Most of these services, though, are to be locally accessible only, blocked by the firewall on a SOHO router, and then blocked again by pf, the only services I actually want to be internet accessible are ssh and http/https.  So I thought I would setup a jail to run the webserver, and then just run everything else on the "host".

But the jail man page suggests that nfs cannot be run from the host (or at least that it's not easy, and may not be a good idea), so I wonder then, can I serve nfs from a jail instead?  Is it still possible to serve the nfs shares via "zfs share"?

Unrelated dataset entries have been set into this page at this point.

/-- The shift by `cobChar` is a bi-continuous automorphism of `Π^tp_Y̲̲[μ_N]`.
[cite: MochizukiEtTh2009, Prop 2.14 (ii) p.49] -/
theorem shift_cobChar_mem_contMulAut (hC : D.Compat) (hS : D.Sec2Hyps)
    {f f' : contCocycles D.toTheta D.DeltaTheta C.GtpYdduu}
    (hf : f ∈ C.rootCocycles hC) (hf' : f' ∈ C.rootCocycles hC) {τ : C.Huu} {c : D.DeltaTheta}
    (hrel : ∀ k : C.GtpYdduu,
      f'.1 k = C.conjRoot hC τ f.1 k * (MulAut.conjNormal (D.toTheta (k : D.PiTemp)) c * c⁻¹)) :
    CycEnvelope.shift (isEnvCocycle_cobChar μ hC hS hf hf' hrel) ∈
      contMulAut (C.thetaEnvData μ hC hS).env := by
  have hδ := continuous_cobChar_comp_augY μ hC hS hf hf' hrel
  have hl : Continuous fun x : (C.thetaEnvData μ hC hS).env => x.left :=
    (continuous_fst.comp continuous_induced_dom :
      Continuous (Prod.fst ∘ fun x : (C.thetaEnvData μ hC hS).env => (x.left, x.right)))
  have hr : Continuous fun x : (C.thetaEnvData μ hC hS).env => x.right :=
    (continuous_snd.comp continuous_induced_dom :
      Continuous (Prod.snd ∘ fun x : (C.thetaEnvData μ hC hS).env => (x.left, x.right)))
  refine ⟨?_, ?_⟩
  · refine continuous_induced_rng.2 ?_
    change Continuous fun x : (C.thetaEnvData μ hC hS).env =>
      (x.left * (cobChar μ hC hf hf' hrel ∘ (C.thetaEnvData μ hC hS).augY) x.right, x.right)
    exact (hl.mul (hδ.comp hr)).prodMk hr
  · refine continuous_induced_rng.2 ?_
    change Continuous fun x : (C.thetaEnvData μ hC hS).env =>
      (x.left * ((cobChar μ hC hf hf' hrel ∘ (C.thetaEnvData μ hC hS).augY) x.right)⁻¹, x.right)
    exact (hl.mul (hδ.comp hr).inv).prodMk hr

I guess if I were to take that approach, it would probably make sense to sandbox all the network services, either running each in their own jail, or running one jail for all the internal services and running one jail for external services, though I would still want to run ssh on the host.

Well, I appreciate it if anybody could help me out, here, I've been scouring the internet for hours, but all I've found are people who want to mount nfs shares in jails, which isn't really what I want to do.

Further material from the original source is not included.